Currency: as has been the story for many funds/investment trusts this year, currency volatility has been another challenge for managers to navigate. The weakening of the pound through the first three quarters of 2022 and concurrent relative volatility of many emerging market currencies has meant that Utilico had a tough job in managing FX exposure since the start of the year. Utilico finished the six months to September 2022 with a marginal foreign currency related loss of £0.6 million, highlighting the foreign exchange risk associated with EM investment.
Performance
Returns: the trust has reported a NAV total return of -2.8% for the six months to September 2022, versus a fall of the MSCI EM benchmark of -7.6% over the same period. While short and long-term returns for Utilico do display a heightened level of volatility when compared to the trust’s benchmark MSCI Emerging Markets index and versus peers, much of the downside volatility suffered by peers has been avoided through the recent market downturn, with max drawdowns just 50% of those experienced by the benchmark MSCI Emerging Markets index through 2022. Since the turn of the year, Utilico’s share price return to investors (albeit negative) of -1.3% has served investors far better than the circa -17% loss seen by its benchmark index, and over 10 years, Utilico’s annualised return of near 6% beats its benchmark by circa 1.6% (data to October 2022 end).

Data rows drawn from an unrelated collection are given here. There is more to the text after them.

import Summits.CriticalPhenomena.SAWScalingLimit.Theorems.SAWDevelopingMapHexTransferPinLineReduction

/-!
# By-product of line `pin-the-shear` (crux `HexTransfer`, stmt-CriticalPhenomena-14221) for route
# SAWCompassLattice: `YBSquareSLE` is only needed MODULO AN UNIDENTIFIED LINEAR MAP

Route SAWCompassLattice closes `SAWScalingLimit` from its crux `YBSquareSLE` (stmt-CriticalPhenomena-6967:
chordal SLE(8/3) convergence of Glazman–Manolescu's critical Yang–Baxter walk on the square tiling
`Θ ≡ π/2`) and `SurfaceUniversality` (stmt-6964) — `Sketch.sawScalingLimit_of_ybSquareSLE_of_surfaceUniversality`
(cycle 1 of this line). The pin of line `pin-the-shear` (exact quarter-turn covariance of the `δℤ²`
law, conjugate-rotation covariance, GL₂⁺-rigidity of the SLE(8/3) family from stretch rigidity,
similarity identification — all theorems of the tree now) shows that the compass route needs
`YBSquareSLE` only in the weaker form "**modulo GL₂⁺**": it suffices that for ONE linear map `Φ` of
positive determinant the `π/2` Yang–Baxter law of every Dobrushin domain `D` (every port endpoint
approximation) converges in law to `Φ ∘ Γ_D`, `Γ_D` an SLE(8/3) curve of `Φ⁻¹(D)` — the shape a
coupling / developing-map argument with an uncomputed drift would produce.

* `imageLimit_of_ybImageLimit` — port transfer + surface universality move a `Φ`-image limit of the
  `π/2` Yang–Baxter laws to a `Φ`-image limit of the critical `δℤ²` SAW laws;
* `sawScalingLimit_of_ybSquareSLE_modulo_linear` — `(YBSquareSLE modulo GL₂⁺) → SurfaceUniversality →
  SAWScalingLimit`.
-/

noncomputable section

namespace Summit.CriticalPhenomena.SAWScalingLimit.Cruxes.HexTransfer.PinTheShear

open MeasureTheory Filter Topology Set
open scoped NNReal ENNReal
open Literature.Probability.RandomPlanarGeometry
open Literature.Probability.RandomPlanarGeometry.SAW.YangBaxter
open Literature.Probability.LatticeModels (Site HexVertex hexGraph hexCenter)
open Literature.Probability (Process.preWienerMeasure)
open Summit.CriticalPhenomena.SAWScalingLimit.Theses
open Summit.CriticalPhenomena.SAWScalingLimit.Cruxes.HexTransfer.Sketch
open Summit.CriticalPhenomena.SAWScalingLimit.Cruxes.HexTransfer.Sketch.PortTransfer

/-- **From a `Φ`-image limit of the `π/2` Yang–Baxter laws to a `Φ`-image limit of the `δℤ²` laws**
(port transfer of line `Sketch` + surface universality, two-ε). [folklore] -/
theorem imageLimit_of_ybImageLimit (hU : SAWCompassLattice.SurfaceUniversality) {Φ : ℂ ≃ₜ ℂ}
    (hY : ∀ (D : DobrushinDomain) (a b : ℝ → MidEdge),
      IsYBEndpointApprox (fun (_ : ℤ) => Real.pi / 2) D a b →
      ∃ Γ : (ℝ≥0 → ℝ) → CurveClass ℂ, IsSLECurve ((8 : ℝ≥0) / 3) (D.map Φ.symm) Γ ∧
        TendstoLaw
          (fun δ (γ : YangBaxterSAW (fun (_ : ℤ) => Real.pi / 2) D.carrier δ (a δ) (b δ)) =>
            γ.curve (fun (_ : ℤ) => Real.pi / 2) δ)
          (fun δ => ybLaw (fun (_ : ℤ) => Real.pi / 2) D.carrier δ 1 (a δ) (b δ))
          (fun ω => CurveClass.map (Φ : C(ℂ, ℂ)) (Γ ω)) Process.preWienerMeasure) :
    ∀ (D : DobrushinDomain) (a b : ℝ → Site 2), SAW.IsEndpointApprox D a b →
      ∃ Γ : (ℝ≥0 → ℝ) → CurveClass ℂ, IsSLECurve ((8 : ℝ≥0) / 3) (D.map Φ.symm) Γ ∧
        TendstoLaw (fun δ (γ : SAW.DomainSAW D.carrier δ (a δ) (b δ)) => γ.curve)
          (fun δ => SAW.law D.carrier δ (a δ) (b δ))
          (fun ω => CurveClass.map (Φ : C(ℂ, ℂ)) (Γ ω)) Process.preWienerMeasure := by
  intro D a b hab
  obtain ⟨a', b', hab'⟩ := stub_compassEndpoints D
  obtain ⟨Γ, hΓ, h1⟩ := hY D a' b' hab'
  refine ⟨Γ, hΓ, ?_⟩
  haveI := isProbabilityMeasure_preWienerMeasure'
  have hΦc : Continuous (CurveClass.map (Φ : C(ℂ, ℂ))) := CurveClass.continuous_map _
  have hZ : AEMeasurable (fun ω => CurveClass.map (Φ : C(ℂ, ℂ)) (Γ ω)) Process.preWienerMeasure :=
    hΦc.measurable.comp_aemeasurable hΓ.aemeasurable
  -- Step 2: the compass law from the same ports converges in law to `Φ ∘ Γ` (port transfer)
  obtain ⟨α, β, s, z, hsol⟩ := stub_compassRealisation
  have hP : SAWCompassLattice.PortDictionary := stub_portDictionary
  have h2 : TendstoLaw (fun (_ : ℝ) (x : CurveClass ℂ) => x)
      (fun δ => compassLaw α β s z D.carrier δ (a' δ) (b' δ))
      (fun ω => CurveClass.map (Φ : C(ℂ, ℂ)) (Γ ω)) Process.preWienerMeasure := by
    have hT' : TendstoLaw
        (fun δ (p : CPath D.carrier δ (a' δ) (b' δ)) =>
          (toYB hP hsol p).curve (fun (_ : ℤ) => Real.pi / 2) δ)
        (fun δ => compassRho α β s z D.carrier δ (a' δ) (b' δ))
        (fun ω => CurveClass.map (Φ : C(ℂ, ℂ)) (Γ ω)) Process.preWienerMeasure := by
      intro f
      refine (h1 f).congr fun δ => ?_
      change ∫ γ, f (γ.curve (fun (_ : ℤ) => Real.pi / 2) δ)
          ∂(ybLaw (fun (_ : ℤ) => Real.pi / 2) D.carrier δ 1 (a' δ) (b' δ)) = _
      rw [ybLaw_eq_map hP hsol, integral_map (measurable_cpath _).aemeasurable]
      exact (YBWalk.measurable_of_top _).aestronglyMeasurable
    have hε : Tendsto (fun δ : ℝ => |δ|) (𝓝[>] 0) (𝓝 0) :=
      (continuous_abs.tendsto' (0 : ℝ) 0 abs_zero).mono_left nhdsWithin_le_nhds
    have hT'' := tendstoLaw_of_dist_le
      (Y := fun δ (p : CPath D.carrier δ (a' δ) (b' δ)) => compassCurve δ p)
      (fun δ => compassRho_zero_or_prob α β s z D.carrier δ (a' δ) (b' δ))
      (fun δ => (measurable_cpath _).aemeasurable) (fun δ => (measurable_cpath _).aemeasurable)
      hZ hε (fun δ p => dist_compassCurve_curve_le p _ (toYB_mids hP hsol p)) hT'
    intro f
    refine (hT'' f).congr fun δ => ?_
    change _ = ∫ x, f x ∂(compassLaw α β s z D.carrier δ (a' δ) (b' δ))
    rw [compassLaw_eq_map, integral_map (measurable_cpath _).aemeasurable
      f.continuous.aestronglyMeasurable]
  -- Step 3: surface universality moves the limit to the uniform `δℤ²` law (two-ε)
  intro f
  have h3 : Tendsto (fun δ => (∫ γ, f γ.curve ∂(SAW.law D.carrier δ (a δ) (b δ))) -
      ∫ x, f x ∂(compassLaw α β s z D.carrier δ (a' δ) (b' δ))) (𝓝[>] 0) (𝓝 0) :=
    hU α β s z hsol D a b a' b' hab hab' f
  have h := h3.add (h2 f)
  rw [zero_add] at h
  exact h.congr fun δ => sub_add_cancel _ _

/-- **Route SAWCompassLattice needs `YBSquareSLE` only modulo GL₂⁺.** If for ONE linear map of
positive determinant the critical `π/2` Yang–Baxter law of every Dobrushin domain converges in law
to the linear image of an SLE(8/3) curve of the preimage domain, and surface universality
(stmt-6964) holds, then `SAWScalingLimit`: the pin of line `pin-the-shear` identifies the linear map
as a similarity. [folklore] -/
theorem sawScalingLimit_of_ybSquareSLE_modulo_linear
    (hY : ∃ m₁₁ m₁₂ m₂₁ m₂₂ : ℝ, 0 < m₁₁ * m₂₂ - m₁₂ * m₂₁ ∧ ∀ Φ : ℂ ≃ₜ ℂ,
      (∀ z : ℂ, Φ z = ((m₁₁ * z.re + m₁₂ * z.im : ℝ) : ℂ) +
          ((m₂₁ * z.re + m₂₂ * z.im : ℝ) : ℂ) * Complex.I) →
      ∀ (D : DobrushinDomain) (a b : ℝ → MidEdge),
        IsYBEndpointApprox (fun (_ : ℤ) => Real.pi / 2) D a b →
        ∃ Γ : (ℝ≥0 → ℝ) → CurveClass ℂ, IsSLECurve ((8 : ℝ≥0) / 3) (D.map Φ.symm) Γ ∧
          TendstoLaw
            (fun δ (γ : YangBaxterSAW (fun (_ : ℤ) => Real.pi / 2) D.carrier δ (a δ) (b δ)) =>
              γ.curve (fun (_ : ℤ) => Real.pi / 2) δ)
            (fun δ => ybLaw (fun (_ : ℤ) => Real.pi / 2) D.carrier δ 1 (a δ) (b δ))
            (fun ω => CurveClass.map (Φ : C(ℂ, ℂ)) (Γ ω)) Process.preWienerMeasure)
    (hU : SAWCompassLattice.SurfaceUniversality) : _root_.SAWScalingLimit := by
  obtain ⟨m₁₁, m₁₂, m₂₁, m₂₂, hdet, hT⟩ := hY
  have hd0 : m₁₁ * m₂₂ - m₁₂ * m₂₁ ≠ 0 := hdet.ne'
  obtain ⟨Φ₀, hΦ₀, hΦ₀'⟩ := exists_linear_homeomorph hd0
  have hIL₀ := imageLimit_of_ybImageLimit hU (hT Φ₀ hΦ₀)
  have hcov := stub_conjugateRotationCovariance Φ₀ hIL₀ stub_quarterTurnCovariance
  have hψdet : 0 < (-(m₁₁ * m₁₂ + m₂₁ * m₂₂) / (m₁₁ * m₂₂ - m₁₂ * m₂₁)) *
        ((m₁₁ * m₁₂ + m₂₁ * m₂₂) / (m₁₁ * m₂₂ - m₁₂ * m₂₁)) -
      (-(m₁₂ ^ 2 + m₂₂ ^ 2) / (m₁₁ * m₂₂ - m₁₂ * m₂₁)) *
        ((m₁₁ ^ 2 + m₂₁ ^ 2) / (m₁₁ * m₂₂ - m₁₂ * m₂₁)) := by
    rw [conjRot_det hd0]
    exact one_pos
  have hpin := stub_linearPinning stub_stretchRigidity _ _ _ _ hψdet _
    (conjRot_formula_of hΦ₀ hΦ₀') hcov
  obtain ⟨h12, h22⟩ := entries_of_conj_pinned hdet hpin.1 hpin.2
  have hc : (⟨m₁₁, m₂₁⟩ : ℂ) ≠ 0 := by
    intro h
    have h1 : m₁₁ = 0 := by simpa using congrArg Complex.re h
    have h2 : m₂₁ = 0 := by simpa using congrArg Complex.im h
    rw [h1, h2] at hdet
    simp at hdet
  refine stub_similarityIdentification ⟨m₁₁, m₂₁⟩ hc
    (imageLimit_of_ybImageLimit hU (hT _ fun z => ?_))
  rw [similarity_apply, add_zero, h12, h22]
  apply Complex.ext <;> simp <;> ring

end Summit.CriticalPhenomena.SAWScalingLimit.Cruxes.HexTransfer.PinTheShear

end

Dividends: management reported an increase in earnings per share of 13.1% vs the half year to September 2021. Accordingly, the dividend per share increased by 3.8% to 4.15p. Current investors will be encouraged to know that this is dividend is covered fully by income. Many investors will be attracted to Utilico versus other emerging markets trusts by the yield. The 12-month yield of the trust of 3.3% puts the trust close to the top of its AIC sector peer group of Global Emerging Market trusts.
Discount
The trust has displayed volatility with regards to its discount to NAV, which has fallen over the past year from an average of circa -11% at the start of the year, reaching a depth of -17% at the end of October. The current discount at last market close (21/11) of near -15% means the trust is trading lower than its 12-month average of closer to -11%. Over the past six months, the trust has employed share buybacks to the tune of nearly £19 million, although this is enacted first and foremost as an investment decision, rather than purely with discount control in mind.
Summary
Dzmitry Lipski, Head of Funds Research, interactive investor, says: “In the context of tough macro-economic conditions for developed and emerging markets alike, while Utilico’s returns for the past six months are not positive, the trust has held up better than many peers and has far outstripped its benchmark index. Investors with appropriate risk appetite may well be attracted to emerging markets in order to gain exposure to a potentially higher rate of GDP growth than experienced in developing markets. For those who understand the often enhanced currency, liquidity and political risks associated with emerging market investment, Utilico may pose a good option for both capital appreciation and attractive yield in this space, offering access to established, cash-producing assets in the infrastructure and utilities sectors across a range of emerging market countries.”